**Your assignment**
Print exactly the lines below between the line holding "input was either" and the line holding "In both branches", inclusive, and nothing more.

Saved entries
++++++++++
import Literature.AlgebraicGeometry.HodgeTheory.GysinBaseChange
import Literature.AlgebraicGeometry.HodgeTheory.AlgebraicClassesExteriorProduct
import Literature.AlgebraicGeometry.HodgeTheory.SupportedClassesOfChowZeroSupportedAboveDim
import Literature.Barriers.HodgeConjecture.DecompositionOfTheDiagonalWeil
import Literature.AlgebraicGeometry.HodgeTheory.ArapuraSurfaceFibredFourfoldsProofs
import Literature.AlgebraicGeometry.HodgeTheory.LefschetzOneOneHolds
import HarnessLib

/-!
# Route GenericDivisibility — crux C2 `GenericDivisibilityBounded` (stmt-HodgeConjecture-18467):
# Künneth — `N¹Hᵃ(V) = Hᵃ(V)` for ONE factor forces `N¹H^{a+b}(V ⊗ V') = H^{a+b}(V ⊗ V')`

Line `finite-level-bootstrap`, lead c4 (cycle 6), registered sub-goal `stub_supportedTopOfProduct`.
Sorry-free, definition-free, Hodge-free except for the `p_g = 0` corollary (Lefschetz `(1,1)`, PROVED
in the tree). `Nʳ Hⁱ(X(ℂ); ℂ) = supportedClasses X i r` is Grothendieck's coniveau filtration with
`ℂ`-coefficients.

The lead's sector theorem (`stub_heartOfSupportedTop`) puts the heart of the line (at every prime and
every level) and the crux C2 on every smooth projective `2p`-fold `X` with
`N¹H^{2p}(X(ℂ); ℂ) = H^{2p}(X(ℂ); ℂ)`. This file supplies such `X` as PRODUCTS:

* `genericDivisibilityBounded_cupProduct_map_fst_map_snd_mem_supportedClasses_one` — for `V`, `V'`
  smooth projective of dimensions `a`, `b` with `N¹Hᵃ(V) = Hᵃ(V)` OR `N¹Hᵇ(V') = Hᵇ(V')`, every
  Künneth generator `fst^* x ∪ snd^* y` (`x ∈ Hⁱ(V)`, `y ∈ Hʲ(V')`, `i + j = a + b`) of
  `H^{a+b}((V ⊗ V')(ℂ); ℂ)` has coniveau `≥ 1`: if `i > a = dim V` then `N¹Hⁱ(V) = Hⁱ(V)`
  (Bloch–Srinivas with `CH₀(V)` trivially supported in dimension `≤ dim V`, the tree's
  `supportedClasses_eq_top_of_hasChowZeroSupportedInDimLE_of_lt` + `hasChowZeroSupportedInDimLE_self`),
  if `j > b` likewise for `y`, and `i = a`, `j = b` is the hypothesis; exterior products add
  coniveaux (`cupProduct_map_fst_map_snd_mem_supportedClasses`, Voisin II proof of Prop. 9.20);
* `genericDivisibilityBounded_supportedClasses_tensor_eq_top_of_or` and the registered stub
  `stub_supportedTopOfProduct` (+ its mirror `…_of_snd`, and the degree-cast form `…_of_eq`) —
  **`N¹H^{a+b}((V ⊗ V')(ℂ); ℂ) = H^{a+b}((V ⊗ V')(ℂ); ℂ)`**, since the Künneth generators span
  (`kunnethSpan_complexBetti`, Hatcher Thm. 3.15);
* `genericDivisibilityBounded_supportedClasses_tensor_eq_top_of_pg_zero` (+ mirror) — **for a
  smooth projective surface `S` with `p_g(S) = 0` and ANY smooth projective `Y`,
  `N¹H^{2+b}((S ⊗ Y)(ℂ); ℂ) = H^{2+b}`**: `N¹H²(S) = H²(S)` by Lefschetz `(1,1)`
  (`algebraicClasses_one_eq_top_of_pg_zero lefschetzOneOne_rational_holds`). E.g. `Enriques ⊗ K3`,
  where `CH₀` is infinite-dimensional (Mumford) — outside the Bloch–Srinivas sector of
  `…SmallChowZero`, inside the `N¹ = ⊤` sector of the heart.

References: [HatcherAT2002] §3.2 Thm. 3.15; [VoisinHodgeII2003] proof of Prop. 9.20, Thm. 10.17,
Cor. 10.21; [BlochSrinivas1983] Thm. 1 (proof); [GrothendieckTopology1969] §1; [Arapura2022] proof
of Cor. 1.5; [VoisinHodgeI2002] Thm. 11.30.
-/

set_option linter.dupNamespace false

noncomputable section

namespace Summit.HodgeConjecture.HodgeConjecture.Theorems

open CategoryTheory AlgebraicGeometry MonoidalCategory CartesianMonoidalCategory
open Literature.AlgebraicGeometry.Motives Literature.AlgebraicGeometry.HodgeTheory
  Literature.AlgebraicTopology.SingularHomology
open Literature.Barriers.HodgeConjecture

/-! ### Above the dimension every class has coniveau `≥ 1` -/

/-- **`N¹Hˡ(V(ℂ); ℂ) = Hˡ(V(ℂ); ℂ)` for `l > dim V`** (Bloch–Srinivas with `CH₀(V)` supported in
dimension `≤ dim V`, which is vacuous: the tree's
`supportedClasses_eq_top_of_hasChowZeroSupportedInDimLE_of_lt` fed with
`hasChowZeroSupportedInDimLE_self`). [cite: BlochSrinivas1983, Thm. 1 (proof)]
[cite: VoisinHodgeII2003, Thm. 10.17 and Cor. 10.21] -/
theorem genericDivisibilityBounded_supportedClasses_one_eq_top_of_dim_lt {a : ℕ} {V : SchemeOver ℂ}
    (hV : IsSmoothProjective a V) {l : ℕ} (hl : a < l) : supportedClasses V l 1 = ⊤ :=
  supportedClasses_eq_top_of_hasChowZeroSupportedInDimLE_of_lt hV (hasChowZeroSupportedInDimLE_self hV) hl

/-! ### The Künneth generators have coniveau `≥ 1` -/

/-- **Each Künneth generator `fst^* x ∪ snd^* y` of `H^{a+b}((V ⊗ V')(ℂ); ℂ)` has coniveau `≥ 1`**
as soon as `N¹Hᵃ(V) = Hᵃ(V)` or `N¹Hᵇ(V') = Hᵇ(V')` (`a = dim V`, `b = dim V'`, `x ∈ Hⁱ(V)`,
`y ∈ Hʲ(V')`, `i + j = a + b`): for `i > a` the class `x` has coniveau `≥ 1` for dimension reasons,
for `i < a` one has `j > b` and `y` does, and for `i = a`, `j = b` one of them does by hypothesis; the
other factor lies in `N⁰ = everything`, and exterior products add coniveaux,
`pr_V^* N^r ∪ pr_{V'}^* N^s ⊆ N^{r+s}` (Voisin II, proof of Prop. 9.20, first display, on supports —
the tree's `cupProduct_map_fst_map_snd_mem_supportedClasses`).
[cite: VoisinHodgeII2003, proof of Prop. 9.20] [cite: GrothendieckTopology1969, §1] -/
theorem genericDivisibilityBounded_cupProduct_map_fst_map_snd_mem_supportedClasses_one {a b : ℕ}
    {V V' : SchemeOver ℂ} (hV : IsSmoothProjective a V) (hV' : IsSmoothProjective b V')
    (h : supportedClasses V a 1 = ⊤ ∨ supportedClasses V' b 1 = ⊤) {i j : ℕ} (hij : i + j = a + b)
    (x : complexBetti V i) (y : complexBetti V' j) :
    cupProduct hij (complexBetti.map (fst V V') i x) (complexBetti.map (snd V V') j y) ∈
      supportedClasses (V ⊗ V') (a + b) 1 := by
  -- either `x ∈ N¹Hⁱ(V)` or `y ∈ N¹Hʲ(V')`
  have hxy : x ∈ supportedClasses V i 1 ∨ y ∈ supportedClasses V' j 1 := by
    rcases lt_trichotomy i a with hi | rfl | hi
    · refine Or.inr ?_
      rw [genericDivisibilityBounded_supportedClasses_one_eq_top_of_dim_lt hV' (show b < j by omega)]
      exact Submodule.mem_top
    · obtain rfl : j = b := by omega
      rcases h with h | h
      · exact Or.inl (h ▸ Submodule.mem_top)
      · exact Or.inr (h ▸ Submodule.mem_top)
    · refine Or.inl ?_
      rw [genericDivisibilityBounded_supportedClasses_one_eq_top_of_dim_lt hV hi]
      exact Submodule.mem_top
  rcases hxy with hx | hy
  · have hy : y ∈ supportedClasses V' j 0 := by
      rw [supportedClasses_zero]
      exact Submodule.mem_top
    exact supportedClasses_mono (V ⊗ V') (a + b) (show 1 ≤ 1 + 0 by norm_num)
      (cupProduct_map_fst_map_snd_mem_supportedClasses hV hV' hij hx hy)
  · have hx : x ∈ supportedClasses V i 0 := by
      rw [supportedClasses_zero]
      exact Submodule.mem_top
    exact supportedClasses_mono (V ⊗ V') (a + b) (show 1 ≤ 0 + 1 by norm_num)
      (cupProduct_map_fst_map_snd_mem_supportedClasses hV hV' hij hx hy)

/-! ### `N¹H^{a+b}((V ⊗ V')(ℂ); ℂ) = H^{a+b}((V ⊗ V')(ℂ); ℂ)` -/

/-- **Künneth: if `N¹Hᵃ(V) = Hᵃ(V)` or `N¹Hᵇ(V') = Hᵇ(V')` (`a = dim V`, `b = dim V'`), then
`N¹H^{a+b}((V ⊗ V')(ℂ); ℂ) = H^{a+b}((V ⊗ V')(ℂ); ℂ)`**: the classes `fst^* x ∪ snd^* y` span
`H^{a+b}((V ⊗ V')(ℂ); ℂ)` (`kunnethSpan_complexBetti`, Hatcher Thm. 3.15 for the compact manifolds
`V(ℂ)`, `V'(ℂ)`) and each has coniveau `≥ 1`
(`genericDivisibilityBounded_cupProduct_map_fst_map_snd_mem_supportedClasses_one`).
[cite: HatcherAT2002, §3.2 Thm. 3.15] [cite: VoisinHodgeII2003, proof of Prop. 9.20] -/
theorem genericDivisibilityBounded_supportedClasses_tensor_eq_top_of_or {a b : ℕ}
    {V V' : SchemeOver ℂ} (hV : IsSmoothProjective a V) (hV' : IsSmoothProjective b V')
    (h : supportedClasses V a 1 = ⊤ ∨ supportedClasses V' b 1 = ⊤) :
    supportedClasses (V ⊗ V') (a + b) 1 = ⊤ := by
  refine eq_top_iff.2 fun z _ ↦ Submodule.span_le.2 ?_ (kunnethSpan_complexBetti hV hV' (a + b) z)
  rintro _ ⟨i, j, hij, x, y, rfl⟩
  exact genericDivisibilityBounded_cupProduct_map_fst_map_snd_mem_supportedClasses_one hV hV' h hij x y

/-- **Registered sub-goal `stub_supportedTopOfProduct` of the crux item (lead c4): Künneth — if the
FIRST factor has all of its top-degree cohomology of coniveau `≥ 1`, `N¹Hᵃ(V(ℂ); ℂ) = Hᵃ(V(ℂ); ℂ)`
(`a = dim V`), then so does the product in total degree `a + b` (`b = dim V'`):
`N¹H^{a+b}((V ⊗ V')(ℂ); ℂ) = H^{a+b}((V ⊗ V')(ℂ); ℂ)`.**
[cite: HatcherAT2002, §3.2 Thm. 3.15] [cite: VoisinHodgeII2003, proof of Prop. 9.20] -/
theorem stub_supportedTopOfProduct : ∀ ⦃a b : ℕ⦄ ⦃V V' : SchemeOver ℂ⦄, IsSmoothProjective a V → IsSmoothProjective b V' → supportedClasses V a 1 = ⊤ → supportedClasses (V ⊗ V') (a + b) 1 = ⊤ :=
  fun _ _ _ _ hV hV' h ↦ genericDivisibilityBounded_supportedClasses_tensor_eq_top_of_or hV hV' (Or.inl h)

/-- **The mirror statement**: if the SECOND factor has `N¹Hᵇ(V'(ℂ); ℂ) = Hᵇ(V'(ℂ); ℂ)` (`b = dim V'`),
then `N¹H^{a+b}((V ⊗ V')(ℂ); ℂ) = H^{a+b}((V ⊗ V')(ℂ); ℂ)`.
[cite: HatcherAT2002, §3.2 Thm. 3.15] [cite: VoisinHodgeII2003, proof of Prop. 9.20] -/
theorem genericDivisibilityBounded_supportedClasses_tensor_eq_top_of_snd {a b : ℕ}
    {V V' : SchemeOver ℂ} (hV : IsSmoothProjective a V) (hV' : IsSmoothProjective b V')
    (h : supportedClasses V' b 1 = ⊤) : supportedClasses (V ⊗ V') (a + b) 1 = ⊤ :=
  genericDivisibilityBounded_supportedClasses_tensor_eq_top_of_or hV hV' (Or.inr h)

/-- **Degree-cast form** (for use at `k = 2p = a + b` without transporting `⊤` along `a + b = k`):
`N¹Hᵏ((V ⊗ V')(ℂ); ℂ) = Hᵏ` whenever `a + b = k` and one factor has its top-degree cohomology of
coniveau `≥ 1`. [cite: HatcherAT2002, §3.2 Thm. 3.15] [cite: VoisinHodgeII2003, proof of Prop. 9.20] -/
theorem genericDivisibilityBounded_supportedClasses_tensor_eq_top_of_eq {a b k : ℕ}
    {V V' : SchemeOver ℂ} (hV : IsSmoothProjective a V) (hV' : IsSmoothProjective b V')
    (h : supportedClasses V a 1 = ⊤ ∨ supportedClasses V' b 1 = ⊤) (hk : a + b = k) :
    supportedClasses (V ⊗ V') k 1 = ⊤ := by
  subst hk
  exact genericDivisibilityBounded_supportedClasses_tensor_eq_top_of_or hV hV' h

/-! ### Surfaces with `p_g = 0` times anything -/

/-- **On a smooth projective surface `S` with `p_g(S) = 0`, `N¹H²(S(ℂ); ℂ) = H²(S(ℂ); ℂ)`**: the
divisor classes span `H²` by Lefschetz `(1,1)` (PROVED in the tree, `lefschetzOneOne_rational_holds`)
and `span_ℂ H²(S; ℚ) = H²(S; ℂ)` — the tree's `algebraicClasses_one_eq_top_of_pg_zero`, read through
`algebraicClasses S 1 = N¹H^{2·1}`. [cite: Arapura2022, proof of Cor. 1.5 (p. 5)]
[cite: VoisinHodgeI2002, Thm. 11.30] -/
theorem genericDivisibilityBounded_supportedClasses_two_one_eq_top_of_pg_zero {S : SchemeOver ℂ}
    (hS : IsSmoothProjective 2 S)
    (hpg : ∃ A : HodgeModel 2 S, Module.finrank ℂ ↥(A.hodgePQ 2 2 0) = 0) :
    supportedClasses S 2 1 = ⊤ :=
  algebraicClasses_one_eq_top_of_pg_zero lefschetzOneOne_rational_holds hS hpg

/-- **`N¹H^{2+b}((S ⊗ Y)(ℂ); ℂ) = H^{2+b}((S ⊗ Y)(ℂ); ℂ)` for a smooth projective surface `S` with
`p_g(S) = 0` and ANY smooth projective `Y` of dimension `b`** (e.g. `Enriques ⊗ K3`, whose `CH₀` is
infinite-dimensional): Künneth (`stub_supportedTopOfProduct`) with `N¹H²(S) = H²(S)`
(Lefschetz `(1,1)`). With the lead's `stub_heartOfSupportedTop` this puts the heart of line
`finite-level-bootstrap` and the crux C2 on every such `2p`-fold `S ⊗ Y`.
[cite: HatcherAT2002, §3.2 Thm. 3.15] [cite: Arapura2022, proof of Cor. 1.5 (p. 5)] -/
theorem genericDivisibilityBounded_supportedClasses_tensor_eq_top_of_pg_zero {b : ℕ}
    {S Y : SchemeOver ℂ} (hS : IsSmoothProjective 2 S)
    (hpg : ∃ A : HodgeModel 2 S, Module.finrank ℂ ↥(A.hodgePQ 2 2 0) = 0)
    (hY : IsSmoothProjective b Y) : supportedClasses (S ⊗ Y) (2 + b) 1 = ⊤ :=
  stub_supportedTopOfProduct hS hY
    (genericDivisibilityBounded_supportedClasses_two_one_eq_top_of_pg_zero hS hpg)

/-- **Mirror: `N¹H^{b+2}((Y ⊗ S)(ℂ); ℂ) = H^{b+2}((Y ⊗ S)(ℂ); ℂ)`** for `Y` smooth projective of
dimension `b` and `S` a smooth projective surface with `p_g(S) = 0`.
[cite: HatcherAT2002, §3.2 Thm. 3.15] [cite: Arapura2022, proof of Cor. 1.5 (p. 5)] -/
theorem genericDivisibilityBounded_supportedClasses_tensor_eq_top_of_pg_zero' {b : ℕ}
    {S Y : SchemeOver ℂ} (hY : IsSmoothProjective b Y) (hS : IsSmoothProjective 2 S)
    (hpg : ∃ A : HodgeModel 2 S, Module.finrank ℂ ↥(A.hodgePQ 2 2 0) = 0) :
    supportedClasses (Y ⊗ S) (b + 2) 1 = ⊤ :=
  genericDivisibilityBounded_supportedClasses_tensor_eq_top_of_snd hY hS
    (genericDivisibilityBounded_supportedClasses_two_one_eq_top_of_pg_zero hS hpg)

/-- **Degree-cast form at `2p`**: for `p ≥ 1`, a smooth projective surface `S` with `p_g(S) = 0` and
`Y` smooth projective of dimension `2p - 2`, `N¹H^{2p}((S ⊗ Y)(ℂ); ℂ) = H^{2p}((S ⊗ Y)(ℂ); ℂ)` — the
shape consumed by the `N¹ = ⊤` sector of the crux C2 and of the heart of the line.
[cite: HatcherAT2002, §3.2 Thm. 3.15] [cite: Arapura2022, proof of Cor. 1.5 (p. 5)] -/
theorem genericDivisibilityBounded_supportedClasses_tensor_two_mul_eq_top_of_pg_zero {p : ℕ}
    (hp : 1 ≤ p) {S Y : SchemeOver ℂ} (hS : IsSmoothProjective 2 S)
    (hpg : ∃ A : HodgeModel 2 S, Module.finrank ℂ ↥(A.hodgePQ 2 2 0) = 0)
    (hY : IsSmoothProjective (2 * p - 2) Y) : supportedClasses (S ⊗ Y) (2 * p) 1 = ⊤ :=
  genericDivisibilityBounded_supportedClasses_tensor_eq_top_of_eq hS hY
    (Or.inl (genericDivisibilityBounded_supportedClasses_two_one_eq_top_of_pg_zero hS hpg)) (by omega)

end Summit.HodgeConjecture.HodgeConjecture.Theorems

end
++++++++++
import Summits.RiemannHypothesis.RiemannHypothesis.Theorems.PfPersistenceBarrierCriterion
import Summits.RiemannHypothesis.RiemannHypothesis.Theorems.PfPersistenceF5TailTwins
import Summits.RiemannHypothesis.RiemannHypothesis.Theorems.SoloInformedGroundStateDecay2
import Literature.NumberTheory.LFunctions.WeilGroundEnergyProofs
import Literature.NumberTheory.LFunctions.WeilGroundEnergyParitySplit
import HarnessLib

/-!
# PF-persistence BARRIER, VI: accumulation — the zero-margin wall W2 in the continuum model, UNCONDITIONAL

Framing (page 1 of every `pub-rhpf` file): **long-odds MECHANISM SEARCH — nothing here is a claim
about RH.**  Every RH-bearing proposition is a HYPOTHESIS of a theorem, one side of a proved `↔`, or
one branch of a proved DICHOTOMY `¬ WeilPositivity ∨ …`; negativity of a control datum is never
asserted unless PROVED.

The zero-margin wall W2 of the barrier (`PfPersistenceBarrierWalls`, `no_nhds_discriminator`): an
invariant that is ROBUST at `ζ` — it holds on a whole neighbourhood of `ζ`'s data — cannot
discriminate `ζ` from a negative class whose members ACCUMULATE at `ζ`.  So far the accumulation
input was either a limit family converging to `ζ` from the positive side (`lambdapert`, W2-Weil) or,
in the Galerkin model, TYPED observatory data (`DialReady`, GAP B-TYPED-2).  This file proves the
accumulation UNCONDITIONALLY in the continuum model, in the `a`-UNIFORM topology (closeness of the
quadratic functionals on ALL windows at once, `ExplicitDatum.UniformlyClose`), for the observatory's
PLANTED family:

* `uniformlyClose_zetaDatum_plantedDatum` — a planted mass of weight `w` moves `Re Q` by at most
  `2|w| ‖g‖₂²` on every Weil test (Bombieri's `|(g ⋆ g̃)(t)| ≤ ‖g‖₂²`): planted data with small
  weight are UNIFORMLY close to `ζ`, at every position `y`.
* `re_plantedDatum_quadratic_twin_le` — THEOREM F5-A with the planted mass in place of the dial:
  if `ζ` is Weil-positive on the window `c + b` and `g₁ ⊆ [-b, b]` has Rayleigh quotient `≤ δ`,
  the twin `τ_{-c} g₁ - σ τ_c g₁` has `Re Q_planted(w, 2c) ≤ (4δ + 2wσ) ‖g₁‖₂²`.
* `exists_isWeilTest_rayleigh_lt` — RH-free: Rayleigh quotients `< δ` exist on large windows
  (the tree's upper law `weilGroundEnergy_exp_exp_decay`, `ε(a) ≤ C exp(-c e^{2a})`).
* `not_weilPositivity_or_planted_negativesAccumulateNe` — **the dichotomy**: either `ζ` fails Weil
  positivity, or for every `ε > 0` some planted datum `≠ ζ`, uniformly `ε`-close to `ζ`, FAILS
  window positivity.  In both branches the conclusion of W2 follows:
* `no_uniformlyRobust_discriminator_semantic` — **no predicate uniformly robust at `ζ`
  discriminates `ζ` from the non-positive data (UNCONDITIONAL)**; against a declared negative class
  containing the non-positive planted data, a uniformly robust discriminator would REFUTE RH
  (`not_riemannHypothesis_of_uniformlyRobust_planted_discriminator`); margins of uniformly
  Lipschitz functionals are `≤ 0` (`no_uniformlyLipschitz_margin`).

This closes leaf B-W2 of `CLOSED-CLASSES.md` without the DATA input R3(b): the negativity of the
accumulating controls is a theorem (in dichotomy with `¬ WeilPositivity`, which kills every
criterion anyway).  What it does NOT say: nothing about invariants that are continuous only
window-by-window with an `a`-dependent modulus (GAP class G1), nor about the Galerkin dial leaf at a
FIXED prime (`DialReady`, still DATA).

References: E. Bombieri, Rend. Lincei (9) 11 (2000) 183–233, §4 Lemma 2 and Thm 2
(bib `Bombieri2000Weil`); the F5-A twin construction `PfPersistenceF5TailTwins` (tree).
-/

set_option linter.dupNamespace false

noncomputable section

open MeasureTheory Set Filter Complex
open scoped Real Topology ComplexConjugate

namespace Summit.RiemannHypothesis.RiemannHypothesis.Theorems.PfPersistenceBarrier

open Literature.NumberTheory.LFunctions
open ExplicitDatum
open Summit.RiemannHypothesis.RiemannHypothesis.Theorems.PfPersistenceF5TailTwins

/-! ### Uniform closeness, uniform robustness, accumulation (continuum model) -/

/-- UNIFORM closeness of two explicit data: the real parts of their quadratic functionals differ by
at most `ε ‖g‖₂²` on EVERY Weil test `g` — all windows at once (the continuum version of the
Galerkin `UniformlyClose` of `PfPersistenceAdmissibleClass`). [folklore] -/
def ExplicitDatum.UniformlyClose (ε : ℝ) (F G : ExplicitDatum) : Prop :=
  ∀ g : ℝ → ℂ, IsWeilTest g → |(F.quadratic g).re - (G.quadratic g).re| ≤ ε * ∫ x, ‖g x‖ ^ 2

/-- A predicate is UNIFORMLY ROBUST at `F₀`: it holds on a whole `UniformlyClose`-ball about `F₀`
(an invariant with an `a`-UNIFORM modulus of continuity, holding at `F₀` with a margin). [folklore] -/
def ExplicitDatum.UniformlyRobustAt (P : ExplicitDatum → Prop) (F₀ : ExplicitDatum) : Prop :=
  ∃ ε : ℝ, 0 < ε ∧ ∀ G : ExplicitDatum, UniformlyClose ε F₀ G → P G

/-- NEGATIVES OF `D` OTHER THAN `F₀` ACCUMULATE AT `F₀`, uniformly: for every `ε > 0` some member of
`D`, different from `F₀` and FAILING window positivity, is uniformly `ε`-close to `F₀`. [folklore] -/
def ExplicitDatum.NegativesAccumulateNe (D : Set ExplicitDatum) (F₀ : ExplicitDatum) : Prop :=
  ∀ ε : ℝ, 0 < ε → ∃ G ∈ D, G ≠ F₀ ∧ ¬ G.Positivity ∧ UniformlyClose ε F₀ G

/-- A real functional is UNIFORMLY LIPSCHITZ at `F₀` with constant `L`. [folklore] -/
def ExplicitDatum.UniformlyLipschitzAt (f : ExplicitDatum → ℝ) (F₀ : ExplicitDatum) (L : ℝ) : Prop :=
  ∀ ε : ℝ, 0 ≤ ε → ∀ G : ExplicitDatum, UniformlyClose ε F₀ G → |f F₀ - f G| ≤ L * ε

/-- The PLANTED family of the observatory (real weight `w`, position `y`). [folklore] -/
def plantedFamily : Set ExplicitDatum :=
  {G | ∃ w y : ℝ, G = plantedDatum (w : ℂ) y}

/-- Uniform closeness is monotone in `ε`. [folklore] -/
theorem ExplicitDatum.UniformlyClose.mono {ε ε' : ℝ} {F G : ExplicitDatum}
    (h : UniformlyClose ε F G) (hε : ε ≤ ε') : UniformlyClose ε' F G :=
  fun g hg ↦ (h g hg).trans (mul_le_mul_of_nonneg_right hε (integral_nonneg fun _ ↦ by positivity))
++++++++++
**Task solution**
input was either a limit family converging to `ζ` from the positive side (`lambdapert`, W2-Weil) or,
in the Galerkin model, TYPED observatory data (`DialReady`, GAP B-TYPED-2).  This file proves the
accumulation UNCONDITIONALLY in the continuum model, in the `a`-UNIFORM topology (closeness of the
quadratic functionals on ALL windows at once, `ExplicitDatum.UniformlyClose`), for the observatory's
PLANTED family:

* `uniformlyClose_zetaDatum_plantedDatum` — a planted mass of weight `w` moves `Re Q` by at most
  `2|w| ‖g‖₂²` on every Weil test (Bombieri's `|(g ⋆ g̃)(t)| ≤ ‖g‖₂²`): planted data with small
  weight are UNIFORMLY close to `ζ`, at every position `y`.
* `re_plantedDatum_quadratic_twin_le` — THEOREM F5-A with the planted mass in place of the dial:
  if `ζ` is Weil-positive on the window `c + b` and `g₁ ⊆ [-b, b]` has Rayleigh quotient `≤ δ`,
  the twin `τ_{-c} g₁ - σ τ_c g₁` has `Re Q_planted(w, 2c) ≤ (4δ + 2wσ) ‖g₁‖₂²`.
* `exists_isWeilTest_rayleigh_lt` — RH-free: Rayleigh quotients `< δ` exist on large windows
  (the tree's upper law `weilGroundEnergy_exp_exp_decay`, `ε(a) ≤ C exp(-c e^{2a})`).
* `not_weilPositivity_or_planted_negativesAccumulateNe` — **the dichotomy**: either `ζ` fails Weil
  positivity, or for every `ε > 0` some planted datum `≠ ζ`, uniformly `ε`-close to `ζ`, FAILS
  window positivity.  In both branches the conclusion of W2 follows:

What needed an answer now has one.